» **ASSIGNED TASK**:
Each line below is to be set down again exactly.

» **MATERIAL SHOWN**:
★ ★ ★
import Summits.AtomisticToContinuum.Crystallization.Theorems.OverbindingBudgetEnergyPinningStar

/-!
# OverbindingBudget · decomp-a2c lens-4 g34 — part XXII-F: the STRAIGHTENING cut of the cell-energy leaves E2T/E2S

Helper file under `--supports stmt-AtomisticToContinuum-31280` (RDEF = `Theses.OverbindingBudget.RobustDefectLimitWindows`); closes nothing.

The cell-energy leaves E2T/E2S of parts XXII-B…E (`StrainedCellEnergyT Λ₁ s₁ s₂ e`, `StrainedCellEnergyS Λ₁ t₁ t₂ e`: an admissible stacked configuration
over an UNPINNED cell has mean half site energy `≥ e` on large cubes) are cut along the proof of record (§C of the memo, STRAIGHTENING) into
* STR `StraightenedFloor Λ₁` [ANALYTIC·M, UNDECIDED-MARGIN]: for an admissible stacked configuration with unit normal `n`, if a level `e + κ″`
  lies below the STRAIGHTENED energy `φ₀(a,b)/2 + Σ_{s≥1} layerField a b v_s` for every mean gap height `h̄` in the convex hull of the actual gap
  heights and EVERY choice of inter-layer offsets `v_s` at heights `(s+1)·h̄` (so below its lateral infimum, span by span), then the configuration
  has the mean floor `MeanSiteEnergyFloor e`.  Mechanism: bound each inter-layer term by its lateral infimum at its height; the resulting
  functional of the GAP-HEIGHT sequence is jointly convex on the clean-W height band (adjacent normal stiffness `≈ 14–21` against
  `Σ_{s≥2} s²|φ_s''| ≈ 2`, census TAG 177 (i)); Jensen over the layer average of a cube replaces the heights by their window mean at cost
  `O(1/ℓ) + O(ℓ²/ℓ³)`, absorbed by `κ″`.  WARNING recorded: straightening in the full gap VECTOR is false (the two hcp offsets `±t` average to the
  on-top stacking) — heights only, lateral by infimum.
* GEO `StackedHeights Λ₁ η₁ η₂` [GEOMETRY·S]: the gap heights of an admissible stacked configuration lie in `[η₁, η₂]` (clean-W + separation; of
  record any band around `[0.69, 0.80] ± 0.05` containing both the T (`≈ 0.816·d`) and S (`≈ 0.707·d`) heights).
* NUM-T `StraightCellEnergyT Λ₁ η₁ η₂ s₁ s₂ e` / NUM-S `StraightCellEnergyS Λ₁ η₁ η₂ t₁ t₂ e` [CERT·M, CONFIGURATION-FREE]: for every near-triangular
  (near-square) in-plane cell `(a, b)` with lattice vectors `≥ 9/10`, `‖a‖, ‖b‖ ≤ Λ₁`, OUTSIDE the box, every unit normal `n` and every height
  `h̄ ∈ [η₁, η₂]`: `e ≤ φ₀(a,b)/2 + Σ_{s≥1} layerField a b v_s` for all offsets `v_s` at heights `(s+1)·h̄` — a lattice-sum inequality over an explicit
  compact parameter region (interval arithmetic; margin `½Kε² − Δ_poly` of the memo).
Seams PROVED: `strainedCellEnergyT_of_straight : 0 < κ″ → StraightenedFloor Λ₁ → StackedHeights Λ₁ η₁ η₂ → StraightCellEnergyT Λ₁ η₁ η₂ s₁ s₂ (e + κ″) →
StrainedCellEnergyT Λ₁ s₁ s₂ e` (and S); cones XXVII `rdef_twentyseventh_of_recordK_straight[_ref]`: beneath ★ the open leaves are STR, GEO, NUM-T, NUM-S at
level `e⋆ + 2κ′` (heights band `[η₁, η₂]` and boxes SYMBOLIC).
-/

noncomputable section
★ ★ ★
» **EXPECTED OUTPUT**:
import Summits.AtomisticToContinuum.Crystallization.Theorems.OverbindingBudgetEnergyPinningStar

/-!
# OverbindingBudget · decomp-a2c lens-4 g34 — part XXII-F: the STRAIGHTENING cut of the cell-energy leaves E2T/E2S

Helper file under `--supports stmt-AtomisticToContinuum-31280` (RDEF = `Theses.OverbindingBudget.RobustDefectLimitWindows`); closes nothing.

The cell-energy leaves E2T/E2S of parts XXII-B…E (`StrainedCellEnergyT Λ₁ s₁ s₂ e`, `StrainedCellEnergyS Λ₁ t₁ t₂ e`: an admissible stacked configuration
over an UNPINNED cell has mean half site energy `≥ e` on large cubes) are cut along the proof of record (§C of the memo, STRAIGHTENING) into
* STR `StraightenedFloor Λ₁` [ANALYTIC·M, UNDECIDED-MARGIN]: for an admissible stacked configuration with unit normal `n`, if a level `e + κ″`
  lies below the STRAIGHTENED energy `φ₀(a,b)/2 + Σ_{s≥1} layerField a b v_s` for every mean gap height `h̄` in the convex hull of the actual gap
  heights and EVERY choice of inter-layer offsets `v_s` at heights `(s+1)·h̄` (so below its lateral infimum, span by span), then the configuration
  has the mean floor `MeanSiteEnergyFloor e`.  Mechanism: bound each inter-layer term by its lateral infimum at its height; the resulting
  functional of the GAP-HEIGHT sequence is jointly convex on the clean-W height band (adjacent normal stiffness `≈ 14–21` against
  `Σ_{s≥2} s²|φ_s''| ≈ 2`, census TAG 177 (i)); Jensen over the layer average of a cube replaces the heights by their window mean at cost
  `O(1/ℓ) + O(ℓ²/ℓ³)`, absorbed by `κ″`.  WARNING recorded: straightening in the full gap VECTOR is false (the two hcp offsets `±t` average to the
  on-top stacking) — heights only, lateral by infimum.
* GEO `StackedHeights Λ₁ η₁ η₂` [GEOMETRY·S]: the gap heights of an admissible stacked configuration lie in `[η₁, η₂]` (clean-W + separation; of
  record any band around `[0.69, 0.80] ± 0.05` containing both the T (`≈ 0.816·d`) and S (`≈ 0.707·d`) heights).
* NUM-T `StraightCellEnergyT Λ₁ η₁ η₂ s₁ s₂ e` / NUM-S `StraightCellEnergyS Λ₁ η₁ η₂ t₁ t₂ e` [CERT·M, CONFIGURATION-FREE]: for every near-triangular
  (near-square) in-plane cell `(a, b)` with lattice vectors `≥ 9/10`, `‖a‖, ‖b‖ ≤ Λ₁`, OUTSIDE the box, every unit normal `n` and every height
  `h̄ ∈ [η₁, η₂]`: `e ≤ φ₀(a,b)/2 + Σ_{s≥1} layerField a b v_s` for all offsets `v_s` at heights `(s+1)·h̄` — a lattice-sum inequality over an explicit
  compact parameter region (interval arithmetic; margin `½Kε² − Δ_poly` of the memo).
Seams PROVED: `strainedCellEnergyT_of_straight : 0 < κ″ → StraightenedFloor Λ₁ → StackedHeights Λ₁ η₁ η₂ → StraightCellEnergyT Λ₁ η₁ η₂ s₁ s₂ (e + κ″) →
StrainedCellEnergyT Λ₁ s₁ s₂ e` (and S); cones XXVII `rdef_twentyseventh_of_recordK_straight[_ref]`: beneath ★ the open leaves are STR, GEO, NUM-T, NUM-S at
level `e⋆ + 2κ′` (heights band `[η₁, η₂]` and boxes SYMBOLIC).
-/

noncomputable section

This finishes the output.